An urgent task both for Russia and for a number of other countries is to utilize within the next 2-3 decades the plutonium accumulated in storages which comes from NPPs, extracted from their fuel, and from dismantles nuclear weapons, converted into spent fuel. Pu utilization in reactors which will meet the high safety and economy requirements discussed above and will operate in an open fuel cycle at the first prolonged stage, allows reducing the time for clearing the storages of Pu and meeting the Pu management recommendations made by CISAC of the US National Academy of Sciences.
Such an approach to Pu utilization can be especially attractive for the next stage of nuclear power industry advance, since it dispenses with the necessity for the economically inefficient effort to create special "burners" or to burn plutonium in the operating reactors.

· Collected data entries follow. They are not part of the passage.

import Summits.HubbardSuperconductivity.HubbardSuperconductivity.Theorems.CwChiralConstruction.Negative.PressureSandwich
import Literature.MathematicalPhysics.QuantumLattice.DWaveSourceFreeGainBound

/-!
# Crux `CwChiralConstruction` (item `stmt-HubbardSuperconductivity-1740`, route `ChiralWindow`):
# the Cooper–Legendre ceiling on the Koma–Tasaki `d`-wave order parameter at weak coupling

Negative-side support lemmas from the standing disprover (cdisprove, cycle 1), part 2 of 2. The crux
asks for the FLOOR `exp(-C/U²) ≤ dWaveOrderParameter U μ` (all small `U > 0`, some doping
`δ_U ∈ [0.3,0.48]` and a density-matched `μ`). Here: the complementary CEILING and the strengthenings it
excludes (sorry-free; no definition, no named fact).

* `liminf_dWaveSourceDensity_le_stair`, `dWaveOrderParameter_le_stair` — for every compact
  `[μ₁,μ₂] ⊂ (-4,0)` there is `K > 0` with, for ALL real `U`, `μ ∈ [μ₁,μ₂]`, `h ∈ (0,1]`,
  `dWaveOrderParameter U μ ≤ liminf_L dWaveSourceDensity (L+1) U μ h ≤ K(1 + |log h|)h + |U|/h`;
* `dWaveOrderParameter_free_eq_zero` — the FREE gas has no `d`-wave order, `dWaveOrderParameter 0 μ = 0`
  on `(-4,0)` (so `0 < U` cannot be weakened to `0 ≤ U` in the crux: Lean reads `exp(-C/0²) = 1`);
* `dWaveOrderParameter_le_sqrt` — `dWaveOrderParameter U μ ≤ K(1 + |log U|)√U` for `U ∈ (0,1]`;
  `dWaveOrderParameter_lt_of_small_coupling` — it tends to `0` as `U → 0⁺` uniformly on the compact;
* `cwChiralConstruction_false_uniformFloorOn` / `cwChiralConstruction_false_powerFloorOn` — the crux
  with `exp(-C/U²)` replaced by a constant floor `c₀ > 0`, resp. by `c·U^p` with `p < 1/2`, and `μ`
  confined to a compact of the hole-doped free band `(-4,0)` (density clause kept verbatim), is FALSE:
  the `U`-dependence of the floor is load-bearing; any admissible floor is `O(√U log(1/U))`.

Proof of the ceiling: the stair bound of part 1 (`dWaveSourceDensity_le_freeGain`) and the tree's free
BdG Cooper logarithm `p̃₀(s) - p̃₀(0) ≤ C₀(1 + log β)s²` for `L ≥ max(3,⌈β⌉)`
(`dWaveSource_free_sourcedGain_le`), at `β = h⁻²`; then `h = √U`.

Sources: Koma–Tasaki, J. Stat. Phys. 76 (1994) 745, §1 (stair inequalities) [KomaTasaki1994];
Salmhofer, *Renormalization* (1999) §4.5.4 (Cooper logarithm) [Salmhofer1999]. Prose analysis:
work file `Cruxes/CwChiralConstruction/Disproof.lean`.
-/

noncomputable section

namespace Summit.HubbardSuperconductivity.CwChiralConstruction.Negative

open Matrix Finset Filter Literature.MathematicalPhysics.QuantumLattice Literature.Probability.LatticeModels
open scoped Matrix.Norms.L2Operator ComplexOrder Topology

/-! ### The ceiling, stair by stair -/

/-- **The Cooper–Legendre ceiling, stair by stair.** For every compact `[μ₁,μ₂] ⊂ (-4,0)` there is
`K > 0` such that for ALL real `U`, `μ ∈ [μ₁,μ₂]` and `h ∈ (0,1]`:
`liminf_L dWaveSourceDensity (L+1) U μ h ≤ K(1 + |log h|)h + |U|/h`
(free Cooper logarithm at `β = h⁻²`, `L ≥ max(3,⌈β⌉)`, plus the `|U|` comparison). [cite: KomaTasaki1994, §1] -/
theorem liminf_dWaveSourceDensity_le_stair :
    ∀ μ₁ μ₂ : ℝ, -4 < μ₁ → μ₁ ≤ μ₂ → μ₂ < 0 → ∃ K : ℝ, 0 < K ∧
      ∀ U μ h : ℝ, μ ∈ Set.Icc μ₁ μ₂ → 0 < h → h ≤ 1 →
        liminf (fun L : ℕ => dWaveSourceDensity (L + 1) U μ h) atTop ≤
          K * (1 + |Real.log h|) * h + |U| / h := by
  intro μ₁ μ₂ h4 h12 h0
  obtain ⟨C₀, hC₀, hfree⟩ := dWaveSource_free_sourcedGain_le μ₁ μ₂ h4 h12 h0
  refine ⟨4 * C₀ + 1, by positivity, fun U μ h hμ hh hh1 => ?_⟩
  set β : ℝ := (h ^ 2)⁻¹ with hβdef
  have hβ1 : 1 ≤ β := by
    rw [hβdef, one_le_inv₀ (by positivity)]
    nlinarith
  have hβ : 0 < β := by positivity
  have hlogβ : Real.log β = 2 * |Real.log h| := by
    rw [hβdef, Real.log_inv, Real.log_pow, abs_of_nonpos (Real.log_nonpos hh.le hh1)]
    push_cast
    ring
  obtain ⟨L₀, hL₀⟩ := hfree β hβ1 μ hμ
  have hev : ∀ᶠ L : ℕ in atTop, dWaveSourceDensity (L + 1) U μ h ≤
      (4 * C₀ + 1) * (1 + |Real.log h|) * h + |U| / h := by
    filter_upwards [eventually_ge_atTop L₀] with L hL
    have hLsq := cast_sq_pos_of_neZero (L + 1)
    -- free gain at `s = 2h`, rescaled from pressures to `log Z / β`
    have hg := hL₀ (L + 1) (by omega) (2 * h)
    rw [← sub_div, div_le_iff₀ (by positivity)] at hg
    have hg' : (Real.log (partitionFn β (dWaveSourceTorus (L + 1) 0 μ (2 * h))).re -
          Real.log (partitionFn β (dWaveSourceTorus (L + 1) 0 μ 0)).re) / β ≤
        C₀ * (1 + Real.log β) * (2 * h) ^ 2 * (((L + 1 : ℕ) : ℝ)) ^ 2 := by
      rw [div_le_iff₀ hβ]
      nlinarith [hg]
    rw [hlogβ] at hg'
    have hd := dWaveSourceDensity_le_freeGain (L := L + 1) U μ hh hβ
    refine hd.trans ?_
    rw [div_le_iff₀ (by positivity)]
    have hβh : 2 * (((L + 1 : ℕ) : ℝ)) ^ 2 * Real.log 2 / β =
        2 * (((L + 1 : ℕ) : ℝ)) ^ 2 * Real.log 2 * h ^ 2 := by
      rw [hβdef, div_inv_eq_mul]
    rw [hβh]
    have hlog2 : Real.log 2 ≤ 1 := by
      have := Real.log_two_lt_d9; linarith
    have ha : 0 ≤ |Real.log h| := abs_nonneg _
    have e : ((4 * C₀ + 1) * (1 + |Real.log h|) * h + |U| / h) * (2 * h * (((L + 1 : ℕ) : ℝ)) ^ 2) =
        ((8 * C₀ + 2) * (1 + |Real.log h|) * h ^ 2 + 2 * |U|) * (((L + 1 : ℕ) : ℝ)) ^ 2 := by
      field_simp
      ring
    rw [e]
    have hL2 : 0 ≤ (((L + 1 : ℕ) : ℝ)) ^ 2 := hLsq.le
    nlinarith [mul_nonneg (mul_nonneg hC₀.le ha) (mul_nonneg (sq_nonneg h) hL2),
      mul_nonneg (mul_nonneg ha (sq_nonneg h)) hL2, mul_nonneg (sq_nonneg h) hL2,
      mul_nonneg (mul_nonneg hC₀.le (sq_nonneg h)) hL2]
  refine liminf_le_of_frequently_le hev.frequently ?_
  exact isBoundedUnder_of_eventually_ge (a := 0)
    (Eventually.of_forall fun L => dWaveSourceDensity_nonneg U μ hh.le)

/-- **The Cooper–Legendre ceiling on the order parameter.** For every compact `[μ₁,μ₂] ⊂ (-4,0)`
there is `K > 0` with `dWaveOrderParameter U μ ≤ K(1 + |log h|)h + |U|/h` for ALL real `U`,
`μ ∈ [μ₁,μ₂]`, `h ∈ (0,1]`. [cite: KomaTasaki1994, §1] -/
theorem dWaveOrderParameter_le_stair :
    ∀ μ₁ μ₂ : ℝ, -4 < μ₁ → μ₁ ≤ μ₂ → μ₂ < 0 → ∃ K : ℝ, 0 < K ∧
      ∀ U μ h : ℝ, μ ∈ Set.Icc μ₁ μ₂ → 0 < h → h ≤ 1 →
        dWaveOrderParameter U μ ≤ K * (1 + |Real.log h|) * h + |U| / h := by
  intro μ₁ μ₂ h4 h12 h0
  obtain ⟨K, hK, H⟩ := liminf_dWaveSourceDensity_le_stair μ₁ μ₂ h4 h12 h0
  exact ⟨K, hK, fun U μ h hμ hh hh1 =>
    (dWaveOrderParameter_le_liminf U μ hh).trans (H U μ h hμ hh hh1)⟩

/-- `(1 + |log h|)·h^q → 0` as `h → 0⁺` for `q > 0`. [folklore] -/
theorem tendsto_one_add_abs_log_mul_rpow {q : ℝ} (hq : 0 < q) :
    Tendsto (fun U : ℝ => (1 + |Real.log U|) * U ^ q) (𝓝[>] 0) (𝓝 0) := by
  have h1 : Tendsto (fun U : ℝ => Real.log U * U ^ q) (𝓝[>] 0) (𝓝 0) :=
    tendsto_log_mul_rpow_nhdsGT_zero hq
  have h2 : Tendsto (fun U : ℝ => U ^ q) (𝓝[>] 0) (𝓝 0) := by
    have h := (Real.continuous_rpow_const hq.le).tendsto 0
    rw [Real.zero_rpow hq.ne'] at h
    exact tendsto_nhdsWithin_of_tendsto_nhds h
  have h3 : Tendsto (fun U : ℝ => |Real.log U * U ^ q|) (𝓝[>] 0) (𝓝 0) := by
    simpa using h1.abs
  have h4 : Tendsto (fun U : ℝ => U ^ q + |Real.log U * U ^ q|) (𝓝[>] 0) (𝓝 0) := by
    simpa using h2.add h3
  refine h4.congr' ?_
  filter_upwards [self_mem_nhdsWithin] with x hx
  rw [abs_mul, abs_of_nonneg (Real.rpow_nonneg (le_of_lt hx) q)]
  ring

/-- `(1 + |log h|)·h → 0` as `h → 0⁺`. [folklore] -/
theorem tendsto_one_add_abs_log_mul : Tendsto (fun h : ℝ => (1 + |Real.log h|) * h) (𝓝[>] 0) (𝓝 0) := by
  refine (tendsto_one_add_abs_log_mul_rpow zero_lt_one).congr' ?_
  filter_upwards [self_mem_nhdsWithin] with x hx
  rw [Real.rpow_one]

/-- `(1 + |log U|)·√U → 0` as `U → 0⁺`. [folklore] -/
theorem tendsto_one_add_abs_log_mul_sqrt :
    Tendsto (fun U : ℝ => (1 + |Real.log U|) * Real.sqrt U) (𝓝[>] 0) (𝓝 0) := by
  refine (tendsto_one_add_abs_log_mul_rpow (q := 1 / 2) (by norm_num)).congr' ?_
  filter_upwards [self_mem_nhdsWithin] with x hx
  rw [Real.sqrt_eq_rpow]

/-- **The free gas has no `d`-wave order**: `dWaveOrderParameter 0 μ = 0` for every `μ ∈ (-4,0)`
(hole-doped free band). In particular the crux's hypothesis `0 < U` cannot be weakened to `0 ≤ U`:
at `U = 0` Lean reads the floor `exp(-C/U²)` as `exp 0 = 1 > 0 = dWaveOrderParameter 0 μ`. [cite: KomaTasaki1994, §1] -/
theorem dWaveOrderParameter_free_eq_zero {μ : ℝ} (h4 : -4 < μ) (h0 : μ < 0) :
    dWaveOrderParameter 0 μ = 0 := by
  obtain ⟨K, hK, H⟩ := dWaveOrderParameter_le_stair μ μ h4 le_rfl h0
  refine le_antisymm ?_ (dWaveOrderParameter_nonneg 0 μ)
  have hlim : Tendsto (fun h : ℝ => K * ((1 + |Real.log h|) * h)) (𝓝[>] 0) (𝓝 0) := by
    simpa using tendsto_one_add_abs_log_mul.const_mul K
  refine ge_of_tendsto hlim ?_
  filter_upwards [Ioc_mem_nhdsGT zero_lt_one] with h hh
  have := H 0 μ h ⟨le_rfl, le_rfl⟩ hh.1 hh.2
  simpa [mul_assoc] using this

/-- **Square-root ceiling**: `dWaveOrderParameter U μ ≤ K(1 + |log U|)√U` for `U ∈ (0,1]`,
`μ ∈ [μ₁,μ₂]` (the stair `h = √U`). [cite: KomaTasaki1994, §1] -/
theorem dWaveOrderParameter_le_sqrt :
    ∀ μ₁ μ₂ : ℝ, -4 < μ₁ → μ₁ ≤ μ₂ → μ₂ < 0 → ∃ K : ℝ, 0 < K ∧
      ∀ U μ : ℝ, 0 < U → U ≤ 1 → μ ∈ Set.Icc μ₁ μ₂ →
        dWaveOrderParameter U μ ≤ K * (1 + |Real.log U|) * Real.sqrt U := by
  intro μ₁ μ₂ h4 h12 h0
  obtain ⟨K, hK, H⟩ := dWaveOrderParameter_le_stair μ₁ μ₂ h4 h12 h0
  refine ⟨K + 1, by positivity, fun U μ hU hU1 hμ => ?_⟩
  have hs : 0 < Real.sqrt U := Real.sqrt_pos.2 hU
  have hs1 : Real.sqrt U ≤ 1 := Real.sqrt_le_one.mpr hU1
  have := H U μ (Real.sqrt U) hμ hs hs1
  have hlog : |Real.log (Real.sqrt U)| ≤ |Real.log U| := by
    rw [Real.log_sqrt hU.le, abs_div, abs_two]
    have := abs_nonneg (Real.log U)
    linarith
  have hUs : |U| / Real.sqrt U = Real.sqrt U := by
    rw [abs_of_pos hU, div_eq_iff hs.ne', Real.mul_self_sqrt hU.le]
  rw [hUs] at this
  refine this.trans ?_
  have ha : 0 ≤ |Real.log U| := abs_nonneg _
  nlinarith [mul_le_mul_of_nonneg_right hlog (mul_nonneg hK.le hs.le), mul_nonneg ha hs.le]

/-- **The order parameter vanishes as `U → 0⁺`, uniformly on `μ`-compacts of `(-4,0)`**: for every
`ε > 0` there is `U₁ > 0` with `dWaveOrderParameter U μ < ε` for all `U ∈ (0,U₁)`, `μ ∈ [μ₁,μ₂]`.
[cite: KomaTasaki1994, §1] -/
theorem dWaveOrderParameter_lt_of_small_coupling :
    ∀ μ₁ μ₂ : ℝ, -4 < μ₁ → μ₁ ≤ μ₂ → μ₂ < 0 → ∀ ε : ℝ, 0 < ε → ∃ U₁ : ℝ, 0 < U₁ ∧
      ∀ U μ : ℝ, 0 < U → U < U₁ → μ ∈ Set.Icc μ₁ μ₂ → dWaveOrderParameter U μ < ε := by
  intro μ₁ μ₂ h4 h12 h0 ε hε
  obtain ⟨K, hK, H⟩ := dWaveOrderParameter_le_sqrt μ₁ μ₂ h4 h12 h0
  have hlim : Tendsto (fun U : ℝ => K * ((1 + |Real.log U|) * Real.sqrt U)) (𝓝[>] 0) (𝓝 0) := by
    simpa using tendsto_one_add_abs_log_mul_sqrt.const_mul K
  have hev : ∀ᶠ U in 𝓝[>] (0 : ℝ), K * ((1 + |Real.log U|) * Real.sqrt U) < ε :=
    hlim (Iio_mem_nhds (by simpa using hε))
  rw [Filter.Eventually, mem_nhdsGT_iff_exists_Ioo_subset] at hev
  obtain ⟨u, hu, hsub⟩ := hev
  refine ⟨min u 1, lt_min hu one_pos, fun U μ hU hUu hμ => ?_⟩
  have hU1 : U ≤ 1 := hUu.le.trans (min_le_right _ _)
  have hUu' : U < u := lt_of_lt_of_le hUu (min_le_left _ _)
  have h1 := H U μ hU hU1 hμ
  have h2 : K * ((1 + |Real.log U|) * Real.sqrt U) < ε := hsub ⟨hU, hUu'⟩
  rw [← mul_assoc] at h2
  exact lt_of_le_of_lt h1 h2

/-! ### Refuted strengthenings: the `U`-dependence of the floor is load-bearing -/

/-- **No `U`-uniform floor.** For every compact `[μ₁,μ₂] ⊂ (-4,0)`: the crux `CwChiralConstruction`
with its floor `exp(-C/U²)` replaced by a CONSTANT `c₀ > 0` and `μ` confined to `[μ₁,μ₂]` (density
clause kept verbatim) is FALSE — the order parameter is `O(√U log(1/U))` there. [cite: KomaTasaki1994, §1] -/
theorem cwChiralConstruction_false_uniformFloorOn {μ₁ μ₂ : ℝ} (h4 : -4 < μ₁) (h12 : μ₁ ≤ μ₂)
    (h0 : μ₂ < 0) :
    ¬ (∃ U₀ : ℝ, 0 < U₀ ∧ ∃ c₀ : ℝ, 0 < c₀ ∧ ∀ U ∈ Set.Ioo (0:ℝ) U₀,
        ∃ δ ∈ Set.Icc (3/10 : ℝ) (12/25), ∃ μ ∈ Set.Icc μ₁ μ₂,
          Tendsto (fun L : ℕ => ((hubbardTorusWith 2 (L + 1) 1 U μ).groundStateFunctional
            totalNumber).re / ((L + 1 : ℕ) : ℝ) ^ 2) atTop (𝓝 (1 - δ)) ∧
          c₀ ≤ dWaveOrderParameter U μ) := by
  rintro ⟨U₀, hU₀, c₀, hc₀, H⟩
  obtain ⟨U₁, hU₁, hsmall⟩ := dWaveOrderParameter_lt_of_small_coupling μ₁ μ₂ h4 h12 h0 c₀ hc₀
  set U := min U₀ U₁ / 2 with hUdef
  have hU : 0 < U := by rw [hUdef]; exact div_pos (lt_min hU₀ hU₁) two_pos
  have hUU₀ : U < U₀ := by
    have := min_le_left U₀ U₁; rw [hUdef]; linarith
  have hUU₁ : U < U₁ := by
    have := min_le_right U₀ U₁; rw [hUdef]; linarith
  obtain ⟨δ, _, μ, hμ, _, hfloor⟩ := H U ⟨hU, hUU₀⟩
  exact (hsmall U μ hU hUU₁ hμ).not_ge hfloor

/-- **No power-law floor with exponent `< 1/2`.** For `[μ₁,μ₂] ⊂ (-4,0)` and `p < 1/2`, the crux with
floor `c·U^p` in place of `exp(-C/U²)` (μ confined to `[μ₁,μ₂]`, density clause verbatim) is FALSE.
[cite: KomaTasaki1994, §1] -/
theorem cwChiralConstruction_false_powerFloorOn {μ₁ μ₂ p : ℝ} (h4 : -4 < μ₁) (h12 : μ₁ ≤ μ₂)
    (h0 : μ₂ < 0) (hp : p < 1 / 2) :
    ¬ (∃ U₀ : ℝ, 0 < U₀ ∧ ∃ c : ℝ, 0 < c ∧ ∀ U ∈ Set.Ioo (0:ℝ) U₀,
        ∃ δ ∈ Set.Icc (3/10 : ℝ) (12/25), ∃ μ ∈ Set.Icc μ₁ μ₂,
          Tendsto (fun L : ℕ => ((hubbardTorusWith 2 (L + 1) 1 U μ).groundStateFunctional
            totalNumber).re / ((L + 1 : ℕ) : ℝ) ^ 2) atTop (𝓝 (1 - δ)) ∧
          c * U ^ p ≤ dWaveOrderParameter U μ) := by
  rintro ⟨U₀, hU₀, c, hc, H⟩
  obtain ⟨K, hK, hK'⟩ := dWaveOrderParameter_le_sqrt μ₁ μ₂ h4 h12 h0
  have hq : 0 < 1 / 2 - p := by linarith
  have hlim : Tendsto (fun U : ℝ => K * ((1 + |Real.log U|) * U ^ (1 / 2 - p))) (𝓝[>] 0) (𝓝 0) := by
    simpa using (tendsto_one_add_abs_log_mul_rpow hq).const_mul K
  have hev : ∀ᶠ U in 𝓝[>] (0 : ℝ), K * ((1 + |Real.log U|) * U ^ (1 / 2 - p)) < c :=
    hlim (Iio_mem_nhds hc)
  rw [Filter.Eventually, mem_nhdsGT_iff_exists_Ioo_subset] at hev
  obtain ⟨u, hu, hsub⟩ := hev
  set U := min (min U₀ u) 1 / 2 with hUdef
  have hU : 0 < U := by rw [hUdef]; exact div_pos (lt_min (lt_min hU₀ hu) one_pos) two_pos
  have hUU₀ : U < U₀ := by
    have := (min_le_left (min U₀ u) 1).trans (min_le_left U₀ u); rw [hUdef]; linarith
  have hUu : U < u := by
    have := (min_le_left (min U₀ u) 1).trans (min_le_right U₀ u); rw [hUdef]; linarith
  have hU1 : U ≤ 1 := by
    have := min_le_right (min U₀ u) 1; rw [hUdef]; linarith
  obtain ⟨δ, _, μ, hμ, _, hfloor⟩ := H U ⟨hU, hUU₀⟩
  have h1 := hK' U μ hU hU1 hμ
  have h2 : K * ((1 + |Real.log U|) * U ^ (1 / 2 - p)) < c := hsub ⟨hU, hUu⟩
  have hUp : 0 < U ^ p := Real.rpow_pos_of_pos hU p
  have h3 : K * ((1 + |Real.log U|) * U ^ (1 / 2 - p)) * U ^ p < c * U ^ p :=
    mul_lt_mul_of_pos_right h2 hUp
  have h4' : U ^ (1 / 2 - p) * U ^ p = Real.sqrt U := by
    rw [← Real.rpow_add hU, Real.sqrt_eq_rpow]
    norm_num
  have h5 : K * ((1 + |Real.log U|) * U ^ (1 / 2 - p)) * U ^ p =
      K * (1 + |Real.log U|) * Real.sqrt U := by
    rw [← h4']; ring
  rw [h5] at h3
  exact (lt_of_le_of_lt h1 h3).not_ge hfloor

end Summit.HubbardSuperconductivity.CwChiralConstruction.Negative

end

These problems can be solved by the concept of a fast reactor cooled by liquid lead. This concept is being developed in Russia within the framework of the State Program "Environmentally Clean Power Industry" and is based on the vast practical experience obtained at Russian fast reactors with Na cooling and the submarine reactors cooled by heavy liquid metal (Pb-Bi alloy). Therefore, development and demonstration of the proposed technology can be realized in a rather limited time. The initial assumptions have been proved by the design investigations and developments of 300, 600 and 1000 MWe reactors and by the experiments on the key aspects of the concept. A similar reactor could be also employed in a system with an external neutron source (cyclic proton accelerator), proposed by CERN (Carlo Rubbia et al.).
The objective of the proposed project is to elaborate the concept of a lead-cooled reactor for conversion of weapon-grade and extracted power reactor plutonium into spent fuel under operation in the open fuel cycle. To substantiate the concept, a package of computations and experiments are planned to be conducted in physics, thermal hydraulics and safety, two design options for the 300 MWe reactor (BREST-300) are to be developed, and the main charac-teristics of the 600 MWe reactor are to be assessed. The first option is a critical reactor (LCFR) and the second is a reactor with 2% subcriticality, operating from an external proton source with a moderate current (ALCFR). For such a source a cyclic accelerator will be used with a current of ~10 mA, which is to raise particles energies of ~1 GeV.